Antonio Navas

Personal information
- Full name: Antonio Francisco Navas Vargas
- Date of birth: 13 February 1995 (age 30)
- Place of birth: El Ejido, Spain
- Height: 1.63 m (5 ft 4 in)
- Position(s): Right-back

Youth career
- Poli Ejido
- 2009–2013: Betis

Senior career*
- Years: Team / Apps / (Gls)
- 2013–2016: Recreativo B / 60 / (0)
- 2016–2019: Almería B / 95 / (4)
- 2016–2018: Almería / 2 / (0)
- 2019–2020: Sanluqueño / 27 / (0)
- 2020–2021: Real Murcia / 10 / (0)
- 2021–2022: Sanluqueño / 32 / (0)
- 2022–2023: Antequera / 13 / (2)
- 2023–2024: Vélez / 19 / (1)
- 2024: UCAM Murcia / 7 / (0)
- 2024–2025: Cacereño / 20 / (0)

= Antonio Navas =

Spanish footballer (born 1995)

Antonio Francisco Navas Vargas (born 13 February 1995) is a Spanish footballer who plays as a right-back.

==Club career==
Born in El Ejido, Almería, Andalusia, Navas represented Polideportivo Ejido and Real Betis as a youth. In January 2013 he moved to Recreativo de Huelva, being assigned to the reserves in Tercera División.

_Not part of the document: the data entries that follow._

import Summits.BirchSwinnertonDyer.BirchSwinnertonDyer.Theorems.SmallImageMuTransferMuTransferX9LocalQTermAdapter
import Summits.BirchSwinnertonDyer.BirchSwinnertonDyer.Theorems.ByReductionTypeAtTwoOrdKatoHalfAtTwoIsoPortRealPlace
import Summits.BirchSwinnertonDyer.BirchSwinnertonDyer.Theorems.ByReductionTypeAtTwoOrdKatoHalfAtTwoIsoSteinbergSahTwist
import Literature.NumberTheory.EllipticCurves.ArchimedeanWeilPairingDuality
import HarnessLib

/-!
# Route `ByReductionTypeAtTwo`, crux `OrdKatoHalfAtTwoIso` (stmt-BirchSwinnertonDyer-19573), line
# `steinberg-fibre-at-two` (skeleton v5): helper W4b, file 1/2 — VALUES of local cocycles of the twist
# `𝒯_J` at a SHALLOW prime (`J ≤ p^m`, `Fr_q ∈ Γ^{p^m}`) and the `E[2]`-dictionary of a TRANSPOSITION

HONEST FRAMING (cell bsd-2adic): BSD is not proved by any of this; the crux `OrdKatoHalfAtTwoIso` is NOT
proved here; none of the line's registered stubs is proved here; nothing is booked.  KERNEL HELPER
(`--supports … --as helper`) toward step M3 = K4-local («the `q`-term identity at a transposition prime»)
of the registered stub `stub_HK_kolyvaginRankOneTwo` (Ω road; credit: scrit STUB-PLAN F4/K4, sidea-2
card #9).  It replaces, at `p = 2`, the VALUE half of the odd core's `E`-split `LocalQTerm` family
(`…X9LocalSplitValues`: there the admissible values at a tame generator are `𝒯_J[T^{p^m}]`; here, at a
prime whose Frobenius lies in `Γ^{p^m}` with `J ≤ p^m`, the twist is INVISIBLE and the admissible values
are the slotwise fixed vectors of `ρ(Fr)`).  TOOL theorems only (no definition, no named fact, no
`sorry`); nothing is asserted about any curve.

## Content
* §1 (generic: number field `K`, prime `p`, `ρ` unramified at `q ∤ p`, `p ∣ N(q) − 1`, `χ̄_ℓ` onto on
  inertia; `J ≤ p^m`, `res Fr ∈ Γ_m`): `toLocal_twistModP_apply_of_mem_layerSubgroup_of_le` (the local
  twist acts SLOTWISE through `ρ`), `forall_toLocal_twistModP_apply_eq_self_iff_of_le`
  (`(𝒯_J|_q)^{Γ_{K_q}} = {x | ρ(res Fr) x_i = x_i ∀ i}`), `cocycle_apply_slot_eq_self` (the value of ANY
  cocycle at an inertia element is slotwise `ρ(res Fr)`-fixed), `exists_transverse_cocycle_apply_eq_of_forall`
  (a TRANSVERSE class with any prescribed slotwise-fixed value at the tame generator `t₀`),
  `mem_unramifiedSubgroup_of_apply_eq_zero` (a class vanishing at `t₀` is UNRAMIFIED — no transversality).
* §2 (`E/ℚ`, `p = 2`, `g ∈ Γ_ℚ` with `ρ̄₂(g) ≠ 1`, `ρ̄₂(g²) = 1` — a TRANSPOSITION of `{T₀, T₁, T₂}`):
  `exists_fixedPoint_of_transposition` (`ker(g − 1) = {0, P₀} ⊇ im(g − 1) ∋ P₀`),
  `weilPairingHom_eq_zero_iff_smul_eq_of_transposition` (`e(P₀, b) = 0 ↔ g b = b`), and the curve-level
  value lemmas `exists_cocycle_apply_eq_smul_sub_two` / `exists_transverse_cocycle_apply_eq_smul_sub_two`
  (every local cocycle of `𝒯_J(E)|_q` has `t₀`-value `(g − 1)v`, and every `(g − 1)v` is the `t₀`-value
  of a transverse class).

References: B. Mazur, K. Rubin, Mem. AMS 799 (2004) §1.2, Prop. 1.3.2 [MazurRubin2004]; K. Rubin,
*Euler Systems* (2000) Lemma 1.4.7, Thm. 4.5.4 [Rubin2000]; K. Rubin, PCMI 18 (2011) Prop. 1.9.5
[Rubin2011]; L. C. Washington, GTM 83, §13.1–§13.2 [Washington1997]; J. H. Silverman, *AEC* (2009)
III.6.4, III.8.1 [SilvermanAEC2009].
-/

set_option autoImplicit false
set_option linter.dupNamespace false

noncomputable section

open scoped Classical ContRepresentation
open CategoryTheory ContinuousCohomology Function Field ValuativeRel NumberField IsDedekindDomain Finset
open WeierstrassCurve
open Literature.NumberTheory.GaloisRepresentations
open Literature.NumberTheory.GaloisRepresentations.IsNonarchimedeanLocalField
open _root_.TopRep
open Literature.NumberTheory.GaloisCohomology
open Literature.NumberTheory.EllipticCurves
open Literature.NumberTheory.EllipticCurves.DokchitserDokchitser2012
open Summit.BirchSwinnertonDyer.Rank1Residual.GaloisImage
open Summit.BirchSwinnertonDyer.Rank1Residual (X11b.LocBridge.mem_unramifiedSubgroup_one_iff_forall_eq_zero)
open Summit.BirchSwinnertonDyer.BirchSwinnertonDyer.Rank1Residual
open Summit.BirchSwinnertonDyer.BirchSwinnertonDyer.Rank1Residual.LocalSplitPrime

universe u

namespace Summit.BirchSwinnertonDyer.BirchSwinnertonDyer.Theorems.SteinbergFibreAtTwo

/-! ## §1 Generic: the local twist at a SHALLOW prime (`J ≤ p^m`, `res Fr ∈ Γ_m`) -/

section Generic

variable {F : Type u} [Field F] [ValuativeRel F] [TopologicalSpace F] [IsNonarchimedeanLocalField F]
  {M : Type u} [AddCommGroup M] [TopologicalSpace M] [DiscreteTopology M] [Finite M]
  (ρF : DiscreteGaloisModule F M) (ℓ : ℕ) [Fact ℓ.Prime] [NeZero (ℓ : F)]

/-- **A class vanishing at a tame generator is unramified** (no transversality needed): if `χ̄_ℓ(t₀)`
generates `(ℤ/ℓ)ˣ`, the inertia group acts trivially on `M`, `(ℓ − 1)M = 0` and `φ(t₀) = 0`, then `φ`
vanishes on all of `I_F` (its restriction factors through `χ̄_ℓ`), i.e. `[φ] ∈ H¹_ur`.
[cite: Rubin2011, Prop. 1.9.5 (1) (p. 16)] [cite: MazurRubin2004, Lemma 1.2.1] -/
theorem mem_unramifiedSubgroup_of_apply_eq_zero (hchar : ringChar 𝓀[F] = ℓ)
    (hI : ∀ t ∈ absInertia F, ∀ m : M, ρF t m = m) (hM : ∀ m : M, (ℓ - 1) • m = 0)
    (hχI : ∀ u : (ZMod ℓ)ˣ, ∃ t ∈ absInertia F, modPCyclotomicCharacterZMod F ℓ t = u)
    {t₀ : absoluteGaloisGroup F} (ht₀ : t₀ ∈ absInertia F)
    (hgen : ∀ u : (ZMod ℓ)ˣ, u ∈ Subgroup.zpowers (modPCyclotomicCharacterZMod F ℓ t₀))
    (φ : contOneCocycles ρF.toTopRep) (h0 : φ.1 t₀ = 0) :
    oneCocycleClass ρF.toTopRep φ ∈ DiscreteGaloisModule.unramifiedSubgroup ρF 1 := by
  set χ := modPCyclotomicCharacterZMod F ℓ
  have hpow : ∀ n : ℕ, φ.1 (t₀ ^ n) = 0 := fun n => by
    induction n with
    | zero => rw [pow_zero]; exact contOneCocycles.apply_one φ
    | succ n ih => rw [pow_succ, cocycle_apply_mul_of_mem_absInertia ρF hI φ ((absInertia F).pow_mem ht₀ n),
        ih, h0, add_zero]
  have hzpow : ∀ n : ℤ, φ.1 (t₀ ^ n) = 0 := fun n => by
    cases n with
    | ofNat n => rw [Int.ofNat_eq_natCast, zpow_natCast]; exact hpow n
    | negSucc n =>
      rw [zpow_negSucc, cocycle_apply_inv_of_mem_absInertia ρF hI φ ((absInertia F).pow_mem ht₀ _),
        hpow, neg_zero]
  have hIvan : ∀ t ∈ absInertia F, φ.1 t = 0 := fun t ht => by
    obtain ⟨n, hn⟩ := Subgroup.mem_zpowers_iff.1 (hgen (χ t))
    rw [cocycle_apply_eq_of_mem_absInertia_of_chi_eq ρF ℓ hchar hI hM hχI φ ht
      ((absInertia F).zpow_mem ht₀ n) (by rw [map_zpow]; exact hn.symm)]
    exact hzpow n
  exact (X11b.LocBridge.mem_unramifiedSubgroup_one_iff_forall_eq_zero ρF hI φ).2 hIvan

Navas made his senior debut on 16 February 2013, coming on as a second-half substitute in a 0–4 home loss against CD Mairena. In August 2016 he moved to another reserve team, UD Almería B also in the fourth division.

On 6 September 2016 Navas made his first team debut, replacing Isidoro in a 0–2 Copa del Rey home loss against Rayo Vallecano. He scored his first senior goal on 6 November, in a 3–0 away win against Vélez CF.

Navas made his Segunda División debut on 13 January 2018, starting in a 1–1 home draw against Gimnàstic de Tarragona. On 20 August of the following year, he signed a one-year contract with Atlético Sanluqueño CF in division three, after his contract with the Rojiblancos expired.

After joining Sanluqueño, Navas played for Antequera CF and Vélez CF before signing for UCAM Murcia in late January 2024.